In the late 1940s, his work as a tutor led him to the Portuguese royal family. He settled in the Serpins estate, in the municipality of Lousã, in 1949, an experience he recounted in the memoir ‘Summer Doorways’ (2006), describing visits to Coimbra.

“There were hardly any cars, just some dilapidated trucks […]. Repeatedly, as I walked the echoing cobblestone side streets, it occurred to me with a jolt that I was in Europe, in Europe — a fact as tangible as the donkeys and knife sharpeners [around], as certain as my disastrous muteness in the language, but as difficult to believe as if I had discovered I was fleeing.”

Europe was his literary territory. In 1950, he settled in Mallorca as a tutor to the son of writer Robert Graves, author of ‘I, Claudius’.

His editorial debut came in 1952 with ‘A Mask for Janus’, chosen by W.H. Auden for the Yale Series of Younger Poets.

In the following years, he lived in London and southern France. In 1956, he returned to the United States with a fellowship from the Poets’ Theater in Cambridge, Massachusetts.

There, he decided to dedicate himself exclusively to poetry. He published ‘Green with Beasts’ and ‘The Drunk in the Furnace’ (1960), works that foreshadow a stylistic and thematic shift. At that time, the New York Times highlighted “the rawness, humanity, and urgency” of his writing.

In the 1960s, with ‘The Moving Target’ (1963) and ‘The Lice’ (1967), open forms and metric irregularity emerged. Merwin asserted the characteristic chaining of verses and syntactic suspension that allowed him to dispense with punctuation.

The pinnacle was reached with ‘The Carrier of Ladders’, which earned him his first Pulitzer Prize for Poetry, the prize money of which he donated to anti-Vietnam War movements.

In 1976, he moved to Hawaii, where he lived until his death in 2019, and through his foundation, Merwin Conservancy, undertook the restoration of the tropical forest.

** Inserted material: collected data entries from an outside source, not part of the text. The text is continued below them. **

/-! ### The two kinds of connectors of a cycle -/

/-- **The turn after the `m`-th dart.** Either a *vertex turn* (the crossed edge
`cTgt (orb m)` is closed: same vertex, faces `faceAt v k` and `faceAt v (k+1)`), or a *face turn*
(the followed edge is open: same face, the vertices span the followed side). [cite: Smirnov2001, §2] -/
theorem cy_turn_cases (m : ℕ) :
    (cTgt (cornerOrbit β q m) ∉ β ∧ cyV β q (m + 1) = cyV β q m ∧ cyF β q (m + 1) ≠ cyF β q m ∧
        cornerTarget (cyV β q m) (cyF β q m) = cornerSource (cyV β q m) (cyF β q (m + 1))) ∨
      (cTgt (cornerOrbit β q m) ∈ β ∧ cyF β q (m + 1) = cyF β q m ∧ cyV β q (m + 1) ≠ cyV β q m ∧
        cornerTarget (cyV β q m) (cyF β q m) = cornerSource (cyV β q (m + 1)) (cyF β q m)) := by
  have hsucc : cornerOrbit β q (m + 1) = nextCorner β (cornerOrbit β q m) := rfl
  by_cases h : cTgt (cornerOrbit β q m) ∈ β
  · right
    refine ⟨h, ?_, ?_, ?_⟩
    · rw [cyF, cyF, hsucc, cFace_nextCorner_of_mem h]
    · rw [cyV, cyV, hsucc, nextCorner_of_mem h]
      intro h'
      have : cornerUnit ((cornerOrbit β q m).2 + 1) = 0 := by
        have h'' : (cornerOrbit β q m).1 + cornerUnit ((cornerOrbit β q m).2 + 1) = (cornerOrbit β q m).1 := h'
        simpa using h''
      exact cornerUnit_ne_zero _ this
    · have h1 : cornerTarget (cyV β q m) (cyF β q m) = cTgt (cornerOrbit β q m) := cornerTarget_faceAt _ _
      have h2 : cornerSource (cyV β q (m + 1)) (cyF β q (m + 1)) = cSrc (cornerOrbit β q (m + 1)) :=
        cornerSource_faceAt _ _
      have hF : cyF β q (m + 1) = cyF β q m := by rw [cyF, cyF, hsucc, cFace_nextCorner_of_mem h]
      rw [h1, show cornerSource (cyV β q (m + 1)) (cyF β q m) = cornerSource (cyV β q (m + 1)) (cyF β q (m + 1)) by
        rw [hF], h2, hsucc, cSrc_nextCorner]
  · left
    refine ⟨h, ?_, ?_, ?_⟩
    · rw [cyV, cyV, hsucc, nextCorner_of_not_mem h]
    · rw [cyF, cyF, hsucc, cFace_nextCorner_of_not_mem h, cFace, faceAt, faceAt]
      intro h'
      have : cornerOff ((cornerOrbit β q m).2 + 1) = cornerOff (cornerOrbit β q m).2 := sub_right_injective h'
      have hk : ∀ k : Fin 4, cornerOff (k + 1) ≠ cornerOff k := by decide
      exact hk _ this
    · have h1 : cornerTarget (cyV β q m) (cyF β q m) = cTgt (cornerOrbit β q m) := cornerTarget_faceAt _ _
      have h2 : cornerSource (cyV β q (m + 1)) (cyF β q (m + 1)) = cSrc (cornerOrbit β q (m + 1)) :=
        cornerSource_faceAt _ _
      have hV : cyV β q (m + 1) = cyV β q m := by rw [cyV, cyV, hsucc, nextCorner_of_not_mem h]
      rw [h1, show cornerSource (cyV β q m) (cyF β q (m + 1)) = cornerSource (cyV β q (m + 1)) (cyF β q (m + 1)) by
        rw [hV], h2, hsucc, cSrc_nextCorner]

In later works, like ‘The Compass Flower’ (1977), ‘Opening the Hand’ (1983), and ‘The Rain and the Trees’ (1988), his poems emphasize the relationship with the natural world.

With 30 books of poetry in a bibliography of over 50 titles, including narrative, theater, and memoirs, W.S. Merwin’s career was repeatedly recognized: ‘Migration’ (2005) earned him the National Book Award, ‘Travels’ (1993) the Lenore Marshall Award, and ‘Selected Translations’ (2013), which he expanded throughout his life since 1968, won him the Harold Morton Award.

Merwin was “the poet who planted palm trees,” writes Jorge Sousa Braga, both in a real and figurative sense, in the opening of ‘Lamento por uma pedra’. He quotes the writer: “On the last day of the world/ I would like to plant a tree/ not for it to bear fruit/ […] I want the tree that stands on the earth for the first time.”